- **Task prompt**:
The response must consist of the lines below from the one with "a bimultiplicative symmetric" through the one with "and the census", exactly as they appear and with both ends kept.

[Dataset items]
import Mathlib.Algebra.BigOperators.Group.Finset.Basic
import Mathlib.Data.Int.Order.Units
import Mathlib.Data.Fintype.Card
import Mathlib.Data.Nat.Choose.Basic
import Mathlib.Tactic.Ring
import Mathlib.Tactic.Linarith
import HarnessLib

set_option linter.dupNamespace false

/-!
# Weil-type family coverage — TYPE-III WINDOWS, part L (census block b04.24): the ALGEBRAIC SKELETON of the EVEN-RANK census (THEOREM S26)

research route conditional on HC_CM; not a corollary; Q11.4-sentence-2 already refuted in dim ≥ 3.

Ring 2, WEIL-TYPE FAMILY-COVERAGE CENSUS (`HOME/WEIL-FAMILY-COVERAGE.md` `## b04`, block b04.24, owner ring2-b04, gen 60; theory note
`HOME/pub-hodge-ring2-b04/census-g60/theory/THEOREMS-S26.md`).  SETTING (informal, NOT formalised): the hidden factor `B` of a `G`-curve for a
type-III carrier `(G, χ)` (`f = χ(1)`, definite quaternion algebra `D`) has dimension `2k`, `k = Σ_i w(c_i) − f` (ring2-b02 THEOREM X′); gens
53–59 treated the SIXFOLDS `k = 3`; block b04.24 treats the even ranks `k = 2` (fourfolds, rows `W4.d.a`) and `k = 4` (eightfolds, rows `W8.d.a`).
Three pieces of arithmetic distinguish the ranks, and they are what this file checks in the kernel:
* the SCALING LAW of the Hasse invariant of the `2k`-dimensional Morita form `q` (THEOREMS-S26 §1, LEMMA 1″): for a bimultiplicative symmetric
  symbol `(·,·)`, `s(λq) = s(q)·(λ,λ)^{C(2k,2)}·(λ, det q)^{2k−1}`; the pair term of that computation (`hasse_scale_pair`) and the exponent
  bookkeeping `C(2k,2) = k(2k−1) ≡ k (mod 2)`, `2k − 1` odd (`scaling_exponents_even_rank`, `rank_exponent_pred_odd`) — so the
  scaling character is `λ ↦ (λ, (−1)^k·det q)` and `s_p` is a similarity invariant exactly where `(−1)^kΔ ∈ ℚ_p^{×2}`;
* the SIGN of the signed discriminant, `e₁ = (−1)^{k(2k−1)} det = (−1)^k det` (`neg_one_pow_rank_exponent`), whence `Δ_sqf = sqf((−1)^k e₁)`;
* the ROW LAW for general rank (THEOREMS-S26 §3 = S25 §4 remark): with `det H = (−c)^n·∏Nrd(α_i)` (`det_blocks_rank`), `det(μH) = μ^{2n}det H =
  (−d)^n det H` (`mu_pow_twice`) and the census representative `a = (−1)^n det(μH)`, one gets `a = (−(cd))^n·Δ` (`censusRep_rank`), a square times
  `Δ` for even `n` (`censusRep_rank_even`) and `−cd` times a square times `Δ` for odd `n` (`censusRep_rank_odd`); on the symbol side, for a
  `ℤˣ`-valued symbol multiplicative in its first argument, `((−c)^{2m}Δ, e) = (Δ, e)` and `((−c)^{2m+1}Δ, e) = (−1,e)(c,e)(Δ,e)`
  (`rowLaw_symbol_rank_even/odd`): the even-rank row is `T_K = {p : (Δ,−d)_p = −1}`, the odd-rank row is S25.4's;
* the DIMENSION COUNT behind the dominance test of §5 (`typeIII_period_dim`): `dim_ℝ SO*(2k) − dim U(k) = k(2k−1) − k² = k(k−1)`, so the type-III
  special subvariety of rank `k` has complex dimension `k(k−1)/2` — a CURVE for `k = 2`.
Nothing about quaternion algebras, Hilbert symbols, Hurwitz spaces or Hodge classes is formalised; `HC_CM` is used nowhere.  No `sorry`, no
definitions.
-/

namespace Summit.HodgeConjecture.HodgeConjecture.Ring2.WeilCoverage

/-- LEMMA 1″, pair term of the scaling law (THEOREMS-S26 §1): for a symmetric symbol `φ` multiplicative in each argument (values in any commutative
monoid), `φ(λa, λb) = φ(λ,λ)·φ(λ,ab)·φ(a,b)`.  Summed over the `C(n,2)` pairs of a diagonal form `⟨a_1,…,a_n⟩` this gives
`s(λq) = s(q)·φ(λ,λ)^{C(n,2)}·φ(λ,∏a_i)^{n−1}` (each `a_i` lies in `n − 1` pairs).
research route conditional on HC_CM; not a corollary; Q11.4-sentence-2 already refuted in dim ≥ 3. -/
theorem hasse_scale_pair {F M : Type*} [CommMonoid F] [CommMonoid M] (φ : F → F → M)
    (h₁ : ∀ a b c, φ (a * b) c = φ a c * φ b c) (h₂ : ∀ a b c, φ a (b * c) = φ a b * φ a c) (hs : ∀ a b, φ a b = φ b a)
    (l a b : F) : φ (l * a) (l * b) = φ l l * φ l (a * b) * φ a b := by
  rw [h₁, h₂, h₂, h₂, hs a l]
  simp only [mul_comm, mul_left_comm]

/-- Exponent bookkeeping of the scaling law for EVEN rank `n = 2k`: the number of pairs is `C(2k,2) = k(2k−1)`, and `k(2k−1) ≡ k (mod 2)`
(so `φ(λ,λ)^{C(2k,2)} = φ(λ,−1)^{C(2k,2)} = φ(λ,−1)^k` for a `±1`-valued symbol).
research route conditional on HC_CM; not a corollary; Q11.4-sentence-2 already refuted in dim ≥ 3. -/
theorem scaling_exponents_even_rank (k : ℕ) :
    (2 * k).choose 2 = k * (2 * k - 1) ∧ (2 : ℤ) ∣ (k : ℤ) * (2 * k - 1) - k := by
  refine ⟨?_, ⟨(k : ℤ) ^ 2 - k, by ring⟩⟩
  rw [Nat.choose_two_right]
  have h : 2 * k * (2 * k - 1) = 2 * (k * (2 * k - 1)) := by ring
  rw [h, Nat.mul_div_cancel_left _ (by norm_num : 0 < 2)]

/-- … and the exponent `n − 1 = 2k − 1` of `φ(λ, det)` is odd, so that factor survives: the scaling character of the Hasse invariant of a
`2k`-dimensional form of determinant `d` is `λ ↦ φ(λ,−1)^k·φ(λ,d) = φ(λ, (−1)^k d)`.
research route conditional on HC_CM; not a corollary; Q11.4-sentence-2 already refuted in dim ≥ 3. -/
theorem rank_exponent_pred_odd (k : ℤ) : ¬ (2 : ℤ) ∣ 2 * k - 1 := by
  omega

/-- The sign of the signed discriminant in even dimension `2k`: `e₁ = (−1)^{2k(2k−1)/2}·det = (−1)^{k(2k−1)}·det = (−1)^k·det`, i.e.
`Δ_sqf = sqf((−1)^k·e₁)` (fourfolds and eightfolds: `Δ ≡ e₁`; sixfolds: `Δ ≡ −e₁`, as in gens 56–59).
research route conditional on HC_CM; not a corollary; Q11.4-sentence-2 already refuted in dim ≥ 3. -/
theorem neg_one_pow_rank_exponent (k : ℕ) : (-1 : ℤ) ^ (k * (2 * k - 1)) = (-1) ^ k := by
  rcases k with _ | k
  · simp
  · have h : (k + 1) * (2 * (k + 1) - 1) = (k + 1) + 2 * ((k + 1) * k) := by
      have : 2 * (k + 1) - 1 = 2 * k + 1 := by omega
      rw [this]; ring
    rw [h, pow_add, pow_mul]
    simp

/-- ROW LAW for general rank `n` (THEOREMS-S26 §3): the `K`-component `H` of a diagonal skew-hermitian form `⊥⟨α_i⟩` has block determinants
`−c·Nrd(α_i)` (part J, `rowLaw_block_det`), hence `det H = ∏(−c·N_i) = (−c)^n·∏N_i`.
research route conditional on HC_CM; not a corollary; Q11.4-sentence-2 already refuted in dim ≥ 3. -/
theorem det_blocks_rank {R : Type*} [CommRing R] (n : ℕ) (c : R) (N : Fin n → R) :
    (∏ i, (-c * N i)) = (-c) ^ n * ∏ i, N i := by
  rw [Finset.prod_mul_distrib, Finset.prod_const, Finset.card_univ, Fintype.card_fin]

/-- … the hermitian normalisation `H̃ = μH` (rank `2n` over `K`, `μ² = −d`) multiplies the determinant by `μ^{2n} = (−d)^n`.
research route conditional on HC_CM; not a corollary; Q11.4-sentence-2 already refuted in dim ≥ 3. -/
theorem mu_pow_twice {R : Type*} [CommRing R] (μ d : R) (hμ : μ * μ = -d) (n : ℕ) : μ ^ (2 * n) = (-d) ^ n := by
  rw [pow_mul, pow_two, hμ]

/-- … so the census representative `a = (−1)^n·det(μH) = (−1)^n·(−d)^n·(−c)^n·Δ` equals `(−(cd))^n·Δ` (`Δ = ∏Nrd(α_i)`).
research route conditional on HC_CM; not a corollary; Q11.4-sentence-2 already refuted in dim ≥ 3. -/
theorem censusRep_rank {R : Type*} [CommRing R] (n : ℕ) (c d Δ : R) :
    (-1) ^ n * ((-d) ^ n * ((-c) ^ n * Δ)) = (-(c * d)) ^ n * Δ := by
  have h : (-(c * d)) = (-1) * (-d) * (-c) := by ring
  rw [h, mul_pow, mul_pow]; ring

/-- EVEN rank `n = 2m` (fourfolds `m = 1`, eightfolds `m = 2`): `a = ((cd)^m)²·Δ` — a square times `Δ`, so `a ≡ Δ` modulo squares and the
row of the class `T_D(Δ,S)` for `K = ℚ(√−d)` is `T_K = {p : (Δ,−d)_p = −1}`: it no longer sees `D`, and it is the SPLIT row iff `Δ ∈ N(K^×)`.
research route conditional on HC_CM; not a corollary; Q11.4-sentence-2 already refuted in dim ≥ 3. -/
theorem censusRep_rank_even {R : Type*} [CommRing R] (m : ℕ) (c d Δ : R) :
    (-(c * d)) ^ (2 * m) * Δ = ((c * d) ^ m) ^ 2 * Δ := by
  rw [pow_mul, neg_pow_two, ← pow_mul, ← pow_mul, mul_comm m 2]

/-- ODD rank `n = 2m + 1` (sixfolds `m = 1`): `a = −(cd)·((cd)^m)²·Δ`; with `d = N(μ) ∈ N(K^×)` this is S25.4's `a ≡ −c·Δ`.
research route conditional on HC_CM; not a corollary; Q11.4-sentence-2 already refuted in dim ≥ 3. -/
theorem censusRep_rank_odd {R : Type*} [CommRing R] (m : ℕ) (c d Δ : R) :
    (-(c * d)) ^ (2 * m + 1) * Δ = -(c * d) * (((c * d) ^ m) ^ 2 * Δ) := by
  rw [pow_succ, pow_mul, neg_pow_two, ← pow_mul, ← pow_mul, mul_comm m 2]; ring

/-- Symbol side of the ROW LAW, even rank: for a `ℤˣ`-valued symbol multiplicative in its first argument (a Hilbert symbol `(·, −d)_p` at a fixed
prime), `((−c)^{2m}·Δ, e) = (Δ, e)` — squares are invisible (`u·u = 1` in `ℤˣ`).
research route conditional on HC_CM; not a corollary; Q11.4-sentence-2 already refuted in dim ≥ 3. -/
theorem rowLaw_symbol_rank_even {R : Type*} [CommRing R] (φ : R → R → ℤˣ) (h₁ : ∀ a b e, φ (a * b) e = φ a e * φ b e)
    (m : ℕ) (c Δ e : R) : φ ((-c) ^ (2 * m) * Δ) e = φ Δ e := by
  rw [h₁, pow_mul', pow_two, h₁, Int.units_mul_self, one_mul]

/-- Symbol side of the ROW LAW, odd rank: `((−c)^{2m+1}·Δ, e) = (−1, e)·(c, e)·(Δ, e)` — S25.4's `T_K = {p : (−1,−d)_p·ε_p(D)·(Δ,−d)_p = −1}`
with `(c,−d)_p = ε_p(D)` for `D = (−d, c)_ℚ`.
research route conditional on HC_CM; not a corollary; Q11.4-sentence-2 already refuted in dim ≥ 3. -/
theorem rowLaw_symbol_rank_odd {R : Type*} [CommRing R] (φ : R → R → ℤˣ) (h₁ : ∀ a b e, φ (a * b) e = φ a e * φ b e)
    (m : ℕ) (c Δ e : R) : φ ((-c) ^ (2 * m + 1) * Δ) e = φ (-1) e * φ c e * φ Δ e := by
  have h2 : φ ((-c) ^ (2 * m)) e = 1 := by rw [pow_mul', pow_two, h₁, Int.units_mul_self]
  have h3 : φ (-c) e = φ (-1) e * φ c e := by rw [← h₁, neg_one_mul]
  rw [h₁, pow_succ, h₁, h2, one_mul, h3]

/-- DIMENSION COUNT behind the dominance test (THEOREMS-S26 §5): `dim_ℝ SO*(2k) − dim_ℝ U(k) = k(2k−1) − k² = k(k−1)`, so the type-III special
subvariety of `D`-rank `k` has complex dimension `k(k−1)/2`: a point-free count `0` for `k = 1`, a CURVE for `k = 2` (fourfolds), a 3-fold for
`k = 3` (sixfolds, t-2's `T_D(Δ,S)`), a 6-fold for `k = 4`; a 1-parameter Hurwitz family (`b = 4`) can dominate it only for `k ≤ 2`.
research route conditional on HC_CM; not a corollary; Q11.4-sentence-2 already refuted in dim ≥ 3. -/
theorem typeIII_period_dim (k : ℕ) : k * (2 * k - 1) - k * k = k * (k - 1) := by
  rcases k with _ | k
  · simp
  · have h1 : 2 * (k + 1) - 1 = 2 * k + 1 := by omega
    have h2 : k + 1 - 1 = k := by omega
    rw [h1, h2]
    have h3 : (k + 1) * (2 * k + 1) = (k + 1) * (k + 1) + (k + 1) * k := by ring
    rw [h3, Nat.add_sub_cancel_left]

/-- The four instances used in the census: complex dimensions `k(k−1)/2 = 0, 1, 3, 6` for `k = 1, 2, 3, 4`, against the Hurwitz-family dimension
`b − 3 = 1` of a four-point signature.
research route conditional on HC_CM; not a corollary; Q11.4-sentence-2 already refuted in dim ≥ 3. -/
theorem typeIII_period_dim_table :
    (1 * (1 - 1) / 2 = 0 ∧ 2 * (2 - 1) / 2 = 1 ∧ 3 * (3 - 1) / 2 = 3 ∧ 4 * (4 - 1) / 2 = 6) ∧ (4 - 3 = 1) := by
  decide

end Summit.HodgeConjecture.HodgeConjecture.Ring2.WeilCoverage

- **Solution to this problem**:
* the SCALING LAW of the Hasse invariant of the `2k`-dimensional Morita form `q` (THEOREMS-S26 §1, LEMMA 1″): for a bimultiplicative symmetric
  symbol `(·,·)`, `s(λq) = s(q)·(λ,λ)^{C(2k,2)}·(λ, det q)^{2k−1}`; the pair term of that computation (`hasse_scale_pair`) and the exponent
  bookkeeping `C(2k,2) = k(2k−1) ≡ k (mod 2)`, `2k − 1` odd (`scaling_exponents_even_rank`, `rank_exponent_pred_odd`) — so the
  scaling character is `λ ↦ (λ, (−1)^k·det q)` and `s_p` is a similarity invariant exactly where `(−1)^kΔ ∈ ℚ_p^{×2}`;
* the SIGN of the signed discriminant, `e₁ = (−1)^{k(2k−1)} det = (−1)^k det` (`neg_one_pow_rank_exponent`), whence `Δ_sqf = sqf((−1)^k e₁)`;
* the ROW LAW for general rank (THEOREMS-S26 §3 = S25 §4 remark): with `det H = (−c)^n·∏Nrd(α_i)` (`det_blocks_rank`), `det(μH) = μ^{2n}det H =
  (−d)^n det H` (`mu_pow_twice`) and the census representative `a = (−1)^n det(μH)`, one gets `a = (−(cd))^n·Δ` (`censusRep_rank`), a square times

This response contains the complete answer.